In August of this year, Pierce contacted the UConn Department of Nutritional Sciences and assembled a team of students who researched the over 9,000 recipes in the dining services database and all of their ingredients, as well as the manufacturers of certain foods.
Their research led the way for the UConn Bakery to eliminate 100 percent of trans-fats.

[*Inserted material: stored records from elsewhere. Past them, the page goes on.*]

import Summits.HodgeConjecture.CorCM.QuarticCMTypePairNondegenerate
import Summits.HodgeConjecture.CorCM.CyclicSexticCMTypeSliceOfMarkman
import Summits.HodgeConjecture.CorCM.ShimuraIsogenousPowerHolds
import Literature.AlgebraicGeometry.ComplexMultiplication.CMTypeConjugateIsogeny
import Literature.AlgebraicGeometry.Pohlmann1968.NondegenerateCMTypeFamilies
import HarnessLib

/-!
# The QUARTIC slice of `HC_CM`, unconditionally: CM inside a quartic CM field without imaginary quadratic subfield

COR-CM (cell `pub-hodgecm2`), seat b24, count-neutral lane QUARTIC-SLICE, part III (sequel of
`CorCM/QuarticCMTypeReflection.lean`, `CorCM/QuarticCMTypePairNondegenerate.lean`).  Everything is PROVED; theorems only;
no definition; NO named fact is displayed — Riemann's theorem, the CM realisation record and Shimura's isogeny
theorems are the tree's theorems (`deligneMilne1982_Thm_6_20_full_holds`, `cmAbelianVarietyRealised_holds`,
`shimura1998_Thm3_isogenousPower_and_Thm2_cor`).

`K` a quartic CM field whose automorphism group is CYCLIC — i.e. `K/ℚ` non-Galois (`Aut(K) = {1, c}`, dihedral normal
closure) or cyclic Galois; equivalently `K` is not biquadratic, equivalently `K` has no imaginary quadratic subfield,
equivalently every CM type of `K` is primitive (its CM abelian surfaces are simple).

* §1 `AVDominatedBy.biproduct_map` — domination factor by factor: `A_j ≼ P_j` for all `j` ⟹ `⨁ A_j ≼ ⨁ P_j`.
* §2 the chosen realisations `A_{(K,Φ)} = (cmRealisation h₃ (cmCode K Φ)).AV`: every realisation of `Φ` is dominated by
  `A_{(K,Φ)}` (Shimura §6.1 Cor.), `A_{(K,Φ̄)} ≼ A_{(K,Φ)}` (Deligne's twist by `c`), `A_{(K,Φ)} ≼ A_{(K,Φ^e)}`
  (twist by `e ∈ Aut K`, `IsCMTypeRealisation.transport`).
  `hodgeConjectureFor_cmProdAV_of_pair` — with `Θ 0 = {a, b}`, `Ψ = {a, b̄}` every `Θ j ∈ {Θ 0, \overline{Θ 0}, Ψ, Ψ̄}`
  (`type_eq_or_eq_or_eq_or_eq`), so `∏_j A_{(K,Θ_j)} ≼ ⨁_j A_{c j}` for the reference pair `(A_{Θ 0}, A_Ψ)`: HC for the
  products of the reference pair gives HC for `∏_j A_{(K,Θ_j)}`.
* §3 **`hodgeConjectureFor_cmProdAV_of_not_isGalois`** — `K/ℚ` NOT Galois: the reference family `(Θ 0, Ψ)` is
  NONDEGENERATE (`isNondegenerateFamily_pair_of_not_isGalois`), so its products satisfy HC
  (`Pohlmann1968.IsNondegenerateFamily.hodgeConjectureFor_prod`).
* §4 `K/ℚ` Galois with cyclic group: every embedding is `a ∘ w`, `w ∈ Gal` (`exists_eq_comp_algEquiv`); for `b = a ∘ g`,
  `g ∉ {1, c}`, one has `g² = c` (`mul_self_eq_conjGal_of_isCyclic`); an automorphism of `ℂ` with `a ↦ b` is then a
  four-cycle (`b ↦ ā`), so `Θ 0` is primitive, hence nondegenerate (Ribet); and with `Ψ = {a, b̄}` the twisted type
  `Ψ^{gc} ⊇ {b̄, a}` equals `Θ 0` (`cmType_eq_of_subset`), so `A_Ψ ≼ A_{Θ 0}`, `A_{Ψ̄} ≼ A_Ψ`, `A_{\overline{Θ 0}} ≼ A_{Θ 0}` and
  `∏_j A_{(K,Θ_j)} ≼ A_{Θ 0}^{n+1}`, which satisfies HC (`Pohlmann1968.IsNondegenerate.hodgeConjectureFor_pow`):
  **`hodgeConjectureFor_cmProdAV_of_isGalois_of_isCyclic`**.
* §5 **`hodgeConjectureFor_cmProdAV_quartic_of_isCyclic`** (`IsCyclic (K ≃ₐ[ℚ] K)`),
  **`hodgeConjectureFor_of_avDominatedBy_cmProdAV_of_isCyclic`**,
  **`hodgeConjectureFor_of_isOfCMType_of_endAlgebra_quartic_of_isCyclic`** (every complex abelian variety of CM type whose
  simple abelian subvarieties have `End⁰ →+* K`: seat b30's record-free domination
  `CyclicSextic.exists_avDominatedBy_cmProdAV_of_isOfCMType_of_endAlgebra`) and
  **`cmAbelianHodge_slice_quartic_of_isCyclic`** — the binders of `Theses.RankFourFaces.CMAbelianHodge` verbatim, NO
  hypothesis beyond `[K:ℚ] = 4 ∧ Aut(K)` cyclic.

Scope: the biquadratic quartic CM fields (`Aut(K)` the Klein group; CM types induced from the two imaginary quadratic
subfields) are the sequel `CorCM/QuarticCMTypeSliceBiquadratic.lean`, which removes the hypothesis `Aut(K)` cyclic.  Print
counterpart: Moonen–Zarhin 1999 (simple CM abelian surfaces: `Hg = U_K`; `X₁ ≁ X₂ ⟹ Hg(X₁ × X₂) = Hg(X₁) × Hg(X₂)`) with
Hazama–Murty (Gordon 7.5: `rank Hg = rdim ⟹ Hdg = Div` on all products) — i.e. a known case of the Hodge conjecture,
here a kernel theorem in `HC_CM`'s own binder language.

## References
* [MoonenZarhin1999LowDim] B. Moonen, Yu. Zarhin, Math. Ann. 315 (1999) 711–733, section "Hodge groups of simple
  abelian surfaces of CM-type".
* [Gordon1999HodgeAVSurvey] B. B. Gordon, *A survey of the Hodge conjecture for abelian varieties*, 7.5, 10.10.
* [Shimura1998] G. Shimura, *Abelian Varieties with Complex Multiplication and Modular Functions*, §6.1 Cor. of Thm. 2,
  §6.2 Thm. 3, §8.2 Prop. 26.
* [Deligne1982HodgeCycles] P. Deligne, LNM 900 (1982), §5 (b).
* [MumfordAV1970] D. Mumford, *Abelian Varieties*, §19.
-/

noncomputable section
import Summits.BirchSwinnertonDyer.Rank1Residual.GaloisImage.GroupRingPrimitiveProjector
import Summits.BirchSwinnertonDyer.Rank1Residual.GaloisImage.MazurTateCharacterComponents
import Mathlib.RingTheory.IntegralDomain
import Mathlib.GroupTheory.Index
import HarnessLib

/-!
# Character components at a square-free level: norm elements, Fourier synthesis, and the
# pull-backs of the Mazur–Tate elements `θ̃_f(n_d)` to `ℂ[(ℤ/n)ˣ]`
# (cell `b2b-bsdres`, team n1011, ROUTE-1 PORT anatomy (P-KIM); R1-71/R1-72: PK-4b
# `KatoZetaValueDerivativeCongruence`, layer PK-4b-C4a — the modular side; seat p15 GEN 9)

HONEST FRAMING (cell `b2b-bsdres`, run/shared/lean/b2b/bsd-rank1-residual/, verbatim in every
file): the goal of the cell is to DELETE the COMBINATION-SHAPED residual classes of the
Birch–Swinnerton-Dyer formula for ALL analytic-rank `≤ 1` elliptic curves over `ℚ` — "full BSD
formula for every rank `≤ 1` curve in class `C`" assembled STRICTLY from published theorems — so
that the rank-`≤ 1` remainder becomes exactly the CONSTRUCTION-SHAPED classes, which are TYPED
(missing-input `Prop`s), NOT attempted. This is not "finishing BSD". Team n1011 (N10/N11; ROUTE 1,
the PORT anatomy (P-KIM) of class X4 ∧ `p = 3`): research route on CONSTRUCTION-SHAPED classes;
prove what is provable now; no claim beyond stated classes; census output = EVIDENCE, never a
Literature fact; RESIDUAL-MAP marks UNCHANGED; nothing is booked by this file. TOOL THEOREMS ONLY:
no definition, no named fact, no instance, no `sorry`.

## What

`n = ∏_i ℓ_i` a product of distinct primes (`ι` finite), `G = (ℤ/n)ˣ`, levels `d : Finset ι` with
`n_d = ∏_{i∈d} ℓ_i ∣ n` and `K_d = ker((ℤ/n)ˣ → (ℤ/n_d)ˣ)`. For PK-4b-C3's hypothesis `hY` we need the
CHARACTER COMPONENTS `χ(Z) = lift χ Z` of: the norm elements `N_{K_d}` (`= #K_d` or `0` according as
the conductor of `χ` divides `n_d`, with `#K_d · φ(n_d) = φ(n)` — §2, on top of PK-4b-C1), the
pull-back `Θ_d = Σ_g [π_d(g)/n_d]⁺_f δ_g` of `θ̃_f(n_d)` (`= N_{K_d} · Σ_h [h/n_d]⁺ δ_{s(h)}` for any
section `s`, hence `χ(Θ_d) = [cond χ ∣ n_d] · #K_d · Σ_{h∈(ℤ/n_d)ˣ} [h/n_d]⁺ χ_d(h)` — §3), and the
level-`n_d` character sums of `θ̃` pushed down to the conductor: for `χ_d` induced from `χ₀` mod
`n₀ ∣ n_d`, `Σ_h [h/n_d]⁺ χ_d(h) = (∏_{ℓ ∣ n_d/n₀} (a_ℓ − χ₀(ℓ) − χ₀⁻¹(ℓ))) · Σ_{a∈(ℤ/n₀)ˣ} [a/n₀]⁺ χ₀(a)`
(§4: F-C `CharComponent.sum_changeLevel_mul_ratPlusSymbol` ITERATED over the primes of `n_d/n₀`).
§1 is Fourier SYNTHESIS on `ℂ[(ℤ/n)ˣ]`: every function of the Dirichlet characters mod `n` is the
component function of some element (`exists_forall_lift_eq`) — used by PK-4b-C4b to name the
primitive datum `B`. Also the divisor arithmetic of the levels (`dvd_prod_iff_forall_not_dvd`, …).
HONEST LIMITS: bookkeeping only; the Hecke input is F-C's (`IsNewform0 f`, `coeffField f = ⊥`,
`a_ℓ = cuspCoeff f ℓ ∈ ℤ`, `ℓ ∤ N`); no Kato object; closes nothing.

References: B. Mazur, J. Tate, Duke Math. J. 54 (1987) §1; K. Ota, arXiv:1509.00682 Prop. 2.3 (1);
M. Kurihara, arXiv:1407.2465 §1.1;
r1 ROUTE-1 §55–57 (cells/n1011/ROUTE-1.md).
-/

noncomputable section

namespace Summit.BirchSwinnertonDyer.Rank1Residual.GaloisImage

namespace EulerFactorComparison

open Finset MonoidAlgebra
open scoped BigOperators
open Literature.NumberTheory.EllipticCurves Literature.NumberTheory.EllipticCurves.ModularForms
open Literature.NumberTheory.EllipticCurves.MazurTate
open CongruenceSubgroup

/-! ### §1 Fourier synthesis on `ℂ[(ℤ/n)ˣ]` -/

section Synthesis

variable (n : ℕ) [NeZero n]

/-- Dual orthogonality on the units: `Σ_{g∈(ℤ/n)ˣ} χ⁻¹(g) ψ(g) = φ(n)` if `χ = ψ`, else `0`. [folklore] -/
theorem sum_units_inv_mul_apply (χ ψ : DirichletCharacter ℂ n) :
    ∑ g : (ZMod n)ˣ, χ⁻¹ (g : ZMod n) * ψ (g : ZMod n) = if χ = ψ then (n.totient : ℂ) else 0 := by
  by_cases h : χ = ψ
  · subst h
    rw [if_pos rfl]
    have h1 : ∀ g : (ZMod n)ˣ, χ⁻¹ (g : ZMod n) * χ (g : ZMod n) = 1 := fun g => by
      rw [← MulChar.mul_apply, inv_mul_cancel, MulChar.one_apply (Units.isUnit g)]
    simp_rw [h1]
    rw [Finset.sum_const, Finset.card_univ, ZMod.card_units_eq_totient, nsmul_eq_mul, mul_one]
  · rw [if_neg h]
    have hf : (Units.coeHom ℂ).comp (χ⁻¹ * ψ).toUnitHom ≠ 1 := by
      intro h1
      apply h
      refine (MulChar.ext fun g => ?_).symm
      have hg := DFunLike.congr_fun h1 g
      rw [MonoidHom.comp_apply, Units.coeHom_apply, MulChar.coe_toUnitHom, MonoidHom.one_apply,
        MulChar.mul_apply, CharSum.inv_apply_coe_units] at hg
      -- `χ(g⁻¹) ψ(g) = 1` and `χ(g⁻¹) χ(g) = 1`
      have hχ : χ ((g : ZMod n)⁻¹) * χ (g : ZMod n) = 1 := by
        rw [← map_mul, ZMod.inv_mul_of_unit _ (Units.isUnit g), map_one]
      have hne : χ ((g : ZMod n)⁻¹) ≠ 0 := fun h0 => by rw [h0, zero_mul] at hχ; exact zero_ne_one hχ
      exact mul_left_cancel₀ hne (hg.trans hχ.symm)
    have hsum := sum_hom_units_eq_zero _ hf
    rw [← hsum]
    refine Finset.sum_congr rfl fun g _ => ?_
    rw [MonoidHom.comp_apply, Units.coeHom_apply, MulChar.coe_toUnitHom, MulChar.mul_apply]

/-- **Fourier synthesis**: every function of the Dirichlet characters mod `n` is the component
function `ψ ↦ lift ψ Z` of an element `Z ∈ ℂ[(ℤ/n)ˣ]` (namely
`Z = Σ_g (φ(n)⁻¹ Σ_χ F(χ) χ⁻¹(g)) δ_g`). [folklore] -/
theorem exists_forall_lift_eq (F : DirichletCharacter ℂ n → ℂ) :
    ∃ Z : MonoidAlgebra ℂ (ZMod n)ˣ, ∀ ψ : DirichletCharacter ℂ n,
      MonoidAlgebra.lift ℂ ℂ (ZMod n)ˣ ((Units.coeHom ℂ).comp ψ.toUnitHom) Z = F ψ := by
  refine ⟨∑ χ : DirichletCharacter ℂ n, ∑ g : (ZMod n)ˣ,
    single g ((n.totient : ℂ)⁻¹ * F χ * χ⁻¹ (g : ZMod n)), fun ψ => ?_⟩
  have hφ : (n.totient : ℂ) ≠ 0 := by exact_mod_cast (Nat.totient_pos.mpr (NeZero.pos n)).ne'
  simp_rw [map_sum, lift_single_coeHom]
  have hinner : ∀ χ : DirichletCharacter ℂ n,
      ∑ g : (ZMod n)ˣ, (n.totient : ℂ)⁻¹ * F χ * χ⁻¹ (g : ZMod n) * ψ (g : ZMod n) =
        (n.totient : ℂ)⁻¹ * F χ * (if χ = ψ then (n.totient : ℂ) else 0) := by
    intro χ
    rw [← sum_units_inv_mul_apply n χ ψ, Finset.mul_sum]
    exact Finset.sum_congr rfl fun g _ => by ring
  rw [Finset.sum_congr rfl fun χ _ => hinner χ, Finset.sum_eq_single ψ
    (fun χ _ hne => by rw [if_neg hne, mul_zero]) (fun h => absurd (Finset.mem_univ ψ) h),
    if_pos rfl, mul_right_comm, inv_mul_cancel₀ hφ, one_mul]

end Synthesis

/-! ### §2 Square-free levels: divisors, kernels, norm components -/

section Levels

variable {ι : Type*} [Fintype ι] [DecidableEq ι] (ℓ : ι → ℕ) [hℓ : ∀ i, Fact (ℓ i).Prime]
  (hinj : Function.Injective ℓ) {n : ℕ} [NeZero n] (hn : ∏ i, ℓ i = n)

omit [DecidableEq ι] hℓ [NeZero n] in
include hn in
/-- `n_d = ∏_{i∈d} ℓ_i` divides `n`. [folklore] -/
theorem prod_dvd_of_prod_eq (d : Finset ι) : (∏ i ∈ d, ℓ i) ∣ n :=
  hn ▸ Finset.prod_dvd_prod_of_subset _ _ _ (Finset.subset_univ d)

omit hℓ [NeZero n] in
include hn in
/-- `n = n_d · ∏_{j∉d} ℓ_j`. [folklore] -/
theorem prod_mul_prod_compl_eq (d : Finset ι) : (∏ i ∈ d, ℓ i) * ∏ j ∈ univ \ d, ℓ j = n := by
  rw [mul_comm, Finset.prod_sdiff (Finset.subset_univ d), hn]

Currently, of the 180,000 meals dining services serves weekly, only 10 percent of food items contain trans-fats and Pierce's goal is to have all trans-fats eliminated by Summer 2014.
"Probably by the end of the summer all of it will be trans-fat free," Pierce said.
One of the challenges of this goal, however, is getting manufacturers to switch out trans-fats or other unappealing ingredients for healthier options.
"Companies based on recipes may find challenges coming from a pricing perspective," Pierce said. "If a commodity becomes scarce it can be challenging to find a substitute."
Because dining services serves two categories of food: scratch, made from whole ingredients in the kitchen, and convenience, items purchased from a manufacturer for a quick meal, they have targeted convenience items in their elimination of trans-fats. Common items that have trans-fats are often those convenient to cook, such as French fries, pancake mix and other fried foods.
Pierce said that this is an ongoing challenge at dining services and the FDA regulation, when it goes into effect, will be beneficial to their mission.
"It's a positive thing for the FDA. It forces the manufacturer to change," said Pierce.
Pierce also said that dining services works in tune with the FDA, and often a step ahead as evidenced by their handling of trans-fats.
"We have an internal share point," Pierce said. "We have a live stream that comes in from the FDA that shows all recalls. You'd be surprised by what things don't hit the media."
At the end of the day, Pierce and his team work to bring healthy food to fuel students' studies.
"When a student has issues or has feelings about food, it's our obligation to provide them with options," Pierce said.